An insider tip: the taco stands that appear along Highway 19 as you approach Todos Santos from the south are legitimate. Baja fish tacos from a roadside stand with a good fryer are often better than anything you’ll find at a sit-down restaurant on the same street.

How Long to Spend

A full day is comfortable and gives you time to do the galleries, lunch, and Cerritos without rushing. Leave Cabo San Lucas between 8:00 and 8:30 AM, stop at Cerritos on the way in, hit the galleries and lunch in town, and be back on Highway 19 by 4:00 PM to avoid arriving back at your resort after dark on an unfamiliar road.

A half-day works if you skip Cerritos and focus only on the historic center and lunch. Some visitors fold Todos Santos into a longer Pacific coast drive if they’re heading toward La Paz.

Combining with Other Day Trips

If you’re planning multiple excursions, Todos Santos pairs naturally with la paz day trip from cabo if you’re doing a multi-day road trip up the Pacific side of the peninsula. The two don’t combine well in a single day, since La Paz is another hour and a half north of Todos Santos.

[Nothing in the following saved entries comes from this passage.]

/-- **Label bookkeeping**: the labels of the component, of the complete components set aside and the untouched
observables are conserved along a run. [cite: BalabanImbrieJaffe1988, §5.14 p.311] -/
theorem run_lab (g : WGrp S κ ι P) (rest : Finset κ) (done : Multiset (WGrp S κ ι P)) :
    ∀ o ∈ run Cov trig f c legs obs M g rest done,
      o.g.lab ∪ (o.done.map WGrp.lab).sup ∪ o.rest = g.lab ∪ (done.map WGrp.lab).sup ∪ rest := by
  refine run_ind' (Q := fun g rest done o =>
      o.g.lab ∪ (o.done.map WGrp.lab).sup ∪ o.rest = g.lab ∪ (done.map WGrp.lab).sup ∪ rest)
    (fun _ _ _ _ => rfl) ?_ ?_ ?_ ?_ ?_ ?_ g rest done
  · intro g rest done u L p _ _ i o _ h; exact h
  · intro g rest done u L p _ _ j hj i o _ h
    rw [WOut.scale_g, WOut.scale_done, WOut.scale_rest, h]
    conv_rhs => rw [← Finset.insert_erase hj]
    ext x; simp only [Finset.mem_union, Finset.mem_singleton, Finset.mem_insert]; tauto
  · intro g rest done u L p _ _ h hh i _ o _ h'
    rw [WOut.scale_g, WOut.scale_done, WOut.scale_rest, h']
    conv_rhs => rw [← Multiset.cons_erase hh]
    simp only [WGrp.absorb, Multiset.map_cons, Multiset.sup_cons]
    ext x; simp only [Finset.mem_union, Finset.sup_eq_union]; tauto
  · intro g rest done u L p _ _ o _ h; exact h
  · intro g rest done u L p _ _ o _ h; exact h
  · intro g rest done u L p _ _ m j o _ h; exact h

For a shorter combo, some travelers split Todos Santos with a morning at a Corridor snorkeling beach (Chileno or Santa Maria) before making the drive north. That gets complicated logistically but is doable if you’re an early riser.

The best time to visit for Todos Santos is the same as the broader Los Cabos region: November through April for reliable weather and lower humidity. October adds the turtle nesting bonus. Midsummer (July through September) means heat, humidity, and the possibility of tropical storm activity.

What to Know Before You Go

A few practical notes for the drive and the day:

Cash matters here. Todos Santos has ATMs but they run out on busy weekends. Bring enough pesos or dollars from Cabo to cover lunch, galleries, and Cerritos without relying on finding a working machine. Most sit-down restaurants take cards; street food and smaller shops are cash only.

The sun at elevation hits differently. The drive takes you into slightly higher and drier terrain. Sunscreen, a hat, and water are not optional.

Cell service gets spotty. Download the Google Maps route offline before you leave your hotel. The route is straightforward but if you miss the Todos Santos turnoff on Highway 19 you’ll add time.

Tipping: See our cabo resort fees and tipping guide for general guidance. In Todos Santos, 15 percent is standard at sit-down restaurants; rounding up for street food is appreciated.

The Los Cabos Travel Guide has the full picture if you’re still planning the broader trip. Todos Santos is one of the best reasons to rent a car for at least one day of your stay.